◆ **What to do**
Each line in the records below, from the one that contains "t₀) • v))) v) ?_ ?_ ?_ hs" to the one that contains "simpa only [add_assoc] using", should be reproduced exactly, the first and last included.

◆ **Record set**
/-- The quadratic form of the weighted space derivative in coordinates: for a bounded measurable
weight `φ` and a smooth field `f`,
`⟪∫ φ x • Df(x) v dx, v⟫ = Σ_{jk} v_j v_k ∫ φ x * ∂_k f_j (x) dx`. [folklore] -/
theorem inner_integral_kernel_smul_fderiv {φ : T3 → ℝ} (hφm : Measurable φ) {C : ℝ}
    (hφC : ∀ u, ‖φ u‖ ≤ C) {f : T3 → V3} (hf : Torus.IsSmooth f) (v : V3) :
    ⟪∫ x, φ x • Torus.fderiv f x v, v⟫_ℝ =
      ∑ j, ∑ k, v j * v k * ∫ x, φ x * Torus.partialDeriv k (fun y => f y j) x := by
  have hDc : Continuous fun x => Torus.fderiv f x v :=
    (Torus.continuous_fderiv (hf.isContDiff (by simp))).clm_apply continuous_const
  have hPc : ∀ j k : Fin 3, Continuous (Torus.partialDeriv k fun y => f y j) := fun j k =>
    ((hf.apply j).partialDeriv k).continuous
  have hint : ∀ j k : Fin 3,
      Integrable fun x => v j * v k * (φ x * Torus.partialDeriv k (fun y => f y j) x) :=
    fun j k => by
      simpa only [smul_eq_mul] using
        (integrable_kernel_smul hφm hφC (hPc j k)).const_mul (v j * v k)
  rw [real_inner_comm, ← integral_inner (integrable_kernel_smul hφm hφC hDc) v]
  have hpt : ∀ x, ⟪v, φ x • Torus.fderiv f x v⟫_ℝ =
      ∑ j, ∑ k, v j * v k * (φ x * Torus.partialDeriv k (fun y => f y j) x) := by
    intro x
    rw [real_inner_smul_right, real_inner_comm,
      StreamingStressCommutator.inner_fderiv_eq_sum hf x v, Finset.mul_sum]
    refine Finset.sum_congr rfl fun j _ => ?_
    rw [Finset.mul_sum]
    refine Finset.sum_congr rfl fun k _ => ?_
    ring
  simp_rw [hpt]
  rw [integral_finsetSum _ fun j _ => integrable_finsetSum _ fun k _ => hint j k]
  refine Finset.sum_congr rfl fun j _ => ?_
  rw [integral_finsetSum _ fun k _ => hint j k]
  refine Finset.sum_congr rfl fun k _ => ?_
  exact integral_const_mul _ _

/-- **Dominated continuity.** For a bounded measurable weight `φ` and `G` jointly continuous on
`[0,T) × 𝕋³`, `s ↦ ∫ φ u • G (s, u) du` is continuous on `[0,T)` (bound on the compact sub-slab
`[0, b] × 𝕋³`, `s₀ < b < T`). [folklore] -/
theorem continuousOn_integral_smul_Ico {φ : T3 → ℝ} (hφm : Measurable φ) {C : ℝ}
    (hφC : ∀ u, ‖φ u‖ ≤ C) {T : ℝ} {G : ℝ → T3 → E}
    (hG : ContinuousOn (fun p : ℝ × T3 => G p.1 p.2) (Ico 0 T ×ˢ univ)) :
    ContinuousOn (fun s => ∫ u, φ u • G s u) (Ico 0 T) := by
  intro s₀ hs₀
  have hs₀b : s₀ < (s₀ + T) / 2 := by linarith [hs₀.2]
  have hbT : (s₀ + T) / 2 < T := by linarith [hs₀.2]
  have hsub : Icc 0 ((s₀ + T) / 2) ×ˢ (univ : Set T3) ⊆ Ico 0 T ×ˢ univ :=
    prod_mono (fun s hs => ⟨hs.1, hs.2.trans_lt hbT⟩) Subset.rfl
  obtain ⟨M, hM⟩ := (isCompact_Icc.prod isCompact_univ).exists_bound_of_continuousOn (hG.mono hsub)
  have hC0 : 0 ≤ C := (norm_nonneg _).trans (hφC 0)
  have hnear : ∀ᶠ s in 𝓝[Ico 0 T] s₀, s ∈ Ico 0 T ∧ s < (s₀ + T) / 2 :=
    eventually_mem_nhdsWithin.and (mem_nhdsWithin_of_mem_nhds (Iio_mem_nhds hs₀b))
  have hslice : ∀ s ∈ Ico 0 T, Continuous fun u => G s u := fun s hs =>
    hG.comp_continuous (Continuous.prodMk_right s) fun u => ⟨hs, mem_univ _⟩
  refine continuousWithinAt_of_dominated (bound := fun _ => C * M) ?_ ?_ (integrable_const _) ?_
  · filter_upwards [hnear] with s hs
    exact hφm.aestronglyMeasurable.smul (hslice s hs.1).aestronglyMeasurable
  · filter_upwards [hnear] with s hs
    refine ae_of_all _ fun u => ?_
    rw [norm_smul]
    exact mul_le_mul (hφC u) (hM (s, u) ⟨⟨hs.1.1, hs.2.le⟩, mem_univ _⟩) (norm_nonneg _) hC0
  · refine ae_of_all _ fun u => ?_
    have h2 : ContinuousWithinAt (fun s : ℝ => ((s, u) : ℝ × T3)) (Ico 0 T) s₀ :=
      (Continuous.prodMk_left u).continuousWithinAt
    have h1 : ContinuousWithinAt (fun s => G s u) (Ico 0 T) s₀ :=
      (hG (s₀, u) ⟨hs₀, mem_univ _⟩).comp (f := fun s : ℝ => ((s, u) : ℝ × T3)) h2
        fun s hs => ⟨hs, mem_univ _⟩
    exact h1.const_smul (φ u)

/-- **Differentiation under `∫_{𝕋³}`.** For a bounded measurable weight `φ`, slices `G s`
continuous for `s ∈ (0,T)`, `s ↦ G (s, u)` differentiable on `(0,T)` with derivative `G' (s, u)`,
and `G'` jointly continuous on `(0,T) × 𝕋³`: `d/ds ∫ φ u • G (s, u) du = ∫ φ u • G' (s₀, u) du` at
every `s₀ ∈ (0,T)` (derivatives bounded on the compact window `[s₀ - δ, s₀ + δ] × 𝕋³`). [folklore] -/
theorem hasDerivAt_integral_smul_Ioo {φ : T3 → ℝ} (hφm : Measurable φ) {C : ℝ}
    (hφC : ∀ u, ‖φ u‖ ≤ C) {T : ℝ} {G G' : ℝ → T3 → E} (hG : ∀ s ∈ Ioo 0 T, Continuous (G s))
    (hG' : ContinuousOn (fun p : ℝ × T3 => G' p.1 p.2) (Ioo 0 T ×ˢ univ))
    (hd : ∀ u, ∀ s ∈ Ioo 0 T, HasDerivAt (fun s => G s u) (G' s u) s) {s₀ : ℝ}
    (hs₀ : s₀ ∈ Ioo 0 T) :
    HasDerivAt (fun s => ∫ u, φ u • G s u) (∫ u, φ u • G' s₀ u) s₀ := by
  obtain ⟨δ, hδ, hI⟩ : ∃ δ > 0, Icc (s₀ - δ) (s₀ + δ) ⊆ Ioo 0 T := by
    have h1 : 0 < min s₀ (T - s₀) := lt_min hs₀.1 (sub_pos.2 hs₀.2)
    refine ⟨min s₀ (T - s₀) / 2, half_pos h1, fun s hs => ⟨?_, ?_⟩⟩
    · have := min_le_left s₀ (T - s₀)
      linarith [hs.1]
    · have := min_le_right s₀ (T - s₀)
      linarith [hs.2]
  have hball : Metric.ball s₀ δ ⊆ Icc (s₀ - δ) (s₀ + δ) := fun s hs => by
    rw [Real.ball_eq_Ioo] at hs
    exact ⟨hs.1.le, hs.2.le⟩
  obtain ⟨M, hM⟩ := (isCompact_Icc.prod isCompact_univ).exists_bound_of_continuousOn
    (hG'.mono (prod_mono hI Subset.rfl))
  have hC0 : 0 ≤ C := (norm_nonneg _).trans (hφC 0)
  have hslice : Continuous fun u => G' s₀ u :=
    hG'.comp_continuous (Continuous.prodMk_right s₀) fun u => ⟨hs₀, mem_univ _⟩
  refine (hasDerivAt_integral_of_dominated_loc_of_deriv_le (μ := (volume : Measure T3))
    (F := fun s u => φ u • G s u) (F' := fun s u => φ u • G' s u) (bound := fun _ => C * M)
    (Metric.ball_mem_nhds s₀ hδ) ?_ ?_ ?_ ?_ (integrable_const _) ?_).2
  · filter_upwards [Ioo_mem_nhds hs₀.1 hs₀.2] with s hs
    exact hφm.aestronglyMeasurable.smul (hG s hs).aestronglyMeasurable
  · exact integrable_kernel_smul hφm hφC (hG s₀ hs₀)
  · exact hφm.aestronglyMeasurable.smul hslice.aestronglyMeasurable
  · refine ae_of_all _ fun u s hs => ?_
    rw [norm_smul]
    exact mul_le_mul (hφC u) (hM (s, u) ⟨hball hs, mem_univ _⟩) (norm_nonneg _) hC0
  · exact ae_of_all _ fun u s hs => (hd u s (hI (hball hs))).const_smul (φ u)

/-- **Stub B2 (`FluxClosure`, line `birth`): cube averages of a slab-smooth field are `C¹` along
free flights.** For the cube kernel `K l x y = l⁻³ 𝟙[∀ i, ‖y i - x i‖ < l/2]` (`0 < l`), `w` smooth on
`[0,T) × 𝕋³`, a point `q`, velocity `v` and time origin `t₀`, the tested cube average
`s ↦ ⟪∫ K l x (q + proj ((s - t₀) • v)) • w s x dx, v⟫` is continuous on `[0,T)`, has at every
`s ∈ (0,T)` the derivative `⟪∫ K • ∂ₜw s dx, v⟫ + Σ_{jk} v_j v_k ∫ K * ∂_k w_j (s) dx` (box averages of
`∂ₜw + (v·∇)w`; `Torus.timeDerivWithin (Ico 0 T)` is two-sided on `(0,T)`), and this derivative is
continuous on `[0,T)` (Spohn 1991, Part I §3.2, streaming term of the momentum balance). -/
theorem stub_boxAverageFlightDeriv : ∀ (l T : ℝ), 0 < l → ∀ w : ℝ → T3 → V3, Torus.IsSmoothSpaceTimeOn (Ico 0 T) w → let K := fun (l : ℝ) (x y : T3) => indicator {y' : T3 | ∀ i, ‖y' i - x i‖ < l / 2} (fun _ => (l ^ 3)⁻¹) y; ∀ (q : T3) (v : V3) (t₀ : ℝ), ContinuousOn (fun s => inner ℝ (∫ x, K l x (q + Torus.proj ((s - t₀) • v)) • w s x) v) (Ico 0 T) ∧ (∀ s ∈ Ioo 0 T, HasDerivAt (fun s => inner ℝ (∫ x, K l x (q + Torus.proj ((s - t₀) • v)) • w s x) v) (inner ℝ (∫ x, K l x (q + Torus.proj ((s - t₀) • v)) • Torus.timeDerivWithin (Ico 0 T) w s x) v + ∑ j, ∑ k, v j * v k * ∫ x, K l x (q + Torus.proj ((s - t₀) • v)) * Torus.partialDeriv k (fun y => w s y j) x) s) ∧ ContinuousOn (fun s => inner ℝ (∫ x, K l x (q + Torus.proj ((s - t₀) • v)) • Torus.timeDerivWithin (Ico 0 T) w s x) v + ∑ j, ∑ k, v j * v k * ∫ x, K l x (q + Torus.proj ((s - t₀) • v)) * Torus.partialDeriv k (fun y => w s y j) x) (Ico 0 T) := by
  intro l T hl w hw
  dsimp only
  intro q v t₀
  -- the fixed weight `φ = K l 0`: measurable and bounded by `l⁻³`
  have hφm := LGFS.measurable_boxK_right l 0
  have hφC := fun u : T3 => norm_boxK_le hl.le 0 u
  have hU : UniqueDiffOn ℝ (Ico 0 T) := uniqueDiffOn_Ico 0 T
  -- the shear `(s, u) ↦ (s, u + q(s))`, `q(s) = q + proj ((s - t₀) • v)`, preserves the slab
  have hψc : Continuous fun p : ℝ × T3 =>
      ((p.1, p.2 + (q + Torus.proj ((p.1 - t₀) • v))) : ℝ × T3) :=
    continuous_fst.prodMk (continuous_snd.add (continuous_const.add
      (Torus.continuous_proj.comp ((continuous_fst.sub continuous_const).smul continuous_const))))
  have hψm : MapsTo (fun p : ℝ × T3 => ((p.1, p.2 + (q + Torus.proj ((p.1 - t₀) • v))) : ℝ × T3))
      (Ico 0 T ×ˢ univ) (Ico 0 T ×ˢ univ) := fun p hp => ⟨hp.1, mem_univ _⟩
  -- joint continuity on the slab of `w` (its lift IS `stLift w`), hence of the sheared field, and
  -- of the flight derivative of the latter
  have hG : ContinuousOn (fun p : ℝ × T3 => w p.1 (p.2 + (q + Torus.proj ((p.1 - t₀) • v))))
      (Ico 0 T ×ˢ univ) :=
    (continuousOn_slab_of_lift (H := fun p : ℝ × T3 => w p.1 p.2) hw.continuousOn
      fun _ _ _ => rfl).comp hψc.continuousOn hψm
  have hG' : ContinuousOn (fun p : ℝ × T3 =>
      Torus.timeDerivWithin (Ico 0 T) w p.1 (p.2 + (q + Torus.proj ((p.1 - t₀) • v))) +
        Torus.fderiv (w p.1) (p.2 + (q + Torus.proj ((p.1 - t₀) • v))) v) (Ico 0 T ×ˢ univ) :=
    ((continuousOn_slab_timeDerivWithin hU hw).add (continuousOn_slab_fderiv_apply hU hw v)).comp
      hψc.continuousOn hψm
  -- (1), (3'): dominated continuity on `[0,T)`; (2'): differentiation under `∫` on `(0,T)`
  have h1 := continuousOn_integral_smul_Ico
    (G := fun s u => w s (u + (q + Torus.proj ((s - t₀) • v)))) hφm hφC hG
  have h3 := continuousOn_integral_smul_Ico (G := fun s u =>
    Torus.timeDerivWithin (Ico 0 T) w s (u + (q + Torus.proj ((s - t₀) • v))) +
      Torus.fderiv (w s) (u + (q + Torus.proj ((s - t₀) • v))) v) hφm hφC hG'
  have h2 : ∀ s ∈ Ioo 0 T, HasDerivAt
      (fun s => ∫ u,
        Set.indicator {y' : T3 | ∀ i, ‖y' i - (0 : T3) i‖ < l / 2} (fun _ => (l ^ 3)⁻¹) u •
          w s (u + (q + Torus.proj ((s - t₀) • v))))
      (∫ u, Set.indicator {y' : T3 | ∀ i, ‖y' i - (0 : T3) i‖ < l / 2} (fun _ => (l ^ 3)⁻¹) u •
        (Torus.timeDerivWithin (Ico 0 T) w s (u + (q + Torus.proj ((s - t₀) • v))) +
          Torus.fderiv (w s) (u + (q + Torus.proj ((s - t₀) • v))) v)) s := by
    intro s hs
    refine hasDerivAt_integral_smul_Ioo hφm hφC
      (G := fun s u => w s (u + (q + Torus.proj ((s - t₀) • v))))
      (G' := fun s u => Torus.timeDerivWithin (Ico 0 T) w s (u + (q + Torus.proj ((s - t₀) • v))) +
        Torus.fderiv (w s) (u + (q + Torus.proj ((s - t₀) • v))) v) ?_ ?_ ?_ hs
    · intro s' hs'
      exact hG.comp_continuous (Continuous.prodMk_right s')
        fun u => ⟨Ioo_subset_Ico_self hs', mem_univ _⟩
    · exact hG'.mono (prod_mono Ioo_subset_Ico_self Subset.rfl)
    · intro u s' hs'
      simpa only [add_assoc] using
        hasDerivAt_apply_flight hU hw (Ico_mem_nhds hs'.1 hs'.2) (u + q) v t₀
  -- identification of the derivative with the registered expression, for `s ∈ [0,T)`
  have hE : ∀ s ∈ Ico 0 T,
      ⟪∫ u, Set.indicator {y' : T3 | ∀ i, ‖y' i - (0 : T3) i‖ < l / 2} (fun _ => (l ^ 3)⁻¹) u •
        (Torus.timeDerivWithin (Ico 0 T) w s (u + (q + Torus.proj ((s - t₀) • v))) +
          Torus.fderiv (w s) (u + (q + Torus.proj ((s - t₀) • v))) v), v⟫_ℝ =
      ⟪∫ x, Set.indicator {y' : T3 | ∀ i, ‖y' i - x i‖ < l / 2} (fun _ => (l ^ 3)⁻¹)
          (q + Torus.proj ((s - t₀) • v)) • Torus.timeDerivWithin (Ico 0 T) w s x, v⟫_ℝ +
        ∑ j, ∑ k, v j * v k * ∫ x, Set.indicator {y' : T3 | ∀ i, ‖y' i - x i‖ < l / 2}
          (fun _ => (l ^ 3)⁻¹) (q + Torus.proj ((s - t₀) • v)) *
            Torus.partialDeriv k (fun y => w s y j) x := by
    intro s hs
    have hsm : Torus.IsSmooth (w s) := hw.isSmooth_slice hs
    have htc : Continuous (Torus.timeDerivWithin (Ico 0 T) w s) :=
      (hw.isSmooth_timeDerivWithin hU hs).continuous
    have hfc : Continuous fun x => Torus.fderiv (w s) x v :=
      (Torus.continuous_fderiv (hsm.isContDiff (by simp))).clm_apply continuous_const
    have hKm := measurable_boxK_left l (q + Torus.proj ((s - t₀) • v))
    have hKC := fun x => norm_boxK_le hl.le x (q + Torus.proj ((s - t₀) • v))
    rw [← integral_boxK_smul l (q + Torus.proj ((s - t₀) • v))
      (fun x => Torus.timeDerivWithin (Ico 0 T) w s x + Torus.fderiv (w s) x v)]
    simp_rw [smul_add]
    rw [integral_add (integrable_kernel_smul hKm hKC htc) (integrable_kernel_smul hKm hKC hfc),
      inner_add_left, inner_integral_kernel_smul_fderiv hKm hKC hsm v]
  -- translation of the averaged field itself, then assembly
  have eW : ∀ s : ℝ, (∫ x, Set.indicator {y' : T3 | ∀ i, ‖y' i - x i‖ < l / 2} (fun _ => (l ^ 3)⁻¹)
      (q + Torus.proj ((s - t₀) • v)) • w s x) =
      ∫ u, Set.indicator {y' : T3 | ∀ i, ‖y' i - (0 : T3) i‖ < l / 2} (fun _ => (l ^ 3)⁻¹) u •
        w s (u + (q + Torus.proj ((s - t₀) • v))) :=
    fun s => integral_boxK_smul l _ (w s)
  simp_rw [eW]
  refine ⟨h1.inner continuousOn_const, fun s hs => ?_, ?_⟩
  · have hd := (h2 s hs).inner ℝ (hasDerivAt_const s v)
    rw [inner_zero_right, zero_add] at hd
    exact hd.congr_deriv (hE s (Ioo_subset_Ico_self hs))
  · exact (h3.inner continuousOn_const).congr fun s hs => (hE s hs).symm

◆ **Written response**
        Torus.fderiv (w s) (u + (q + Torus.proj ((s - t₀) • v))) v) ?_ ?_ ?_ hs
    · intro s' hs'
      exact hG.comp_continuous (Continuous.prodMk_right s')
        fun u => ⟨Ioo_subset_Ico_self hs', mem_univ _⟩
    · exact hG'.mono (prod_mono Ioo_subset_Ico_self Subset.rfl)
    · intro u s' hs'
      simpa only [add_assoc] using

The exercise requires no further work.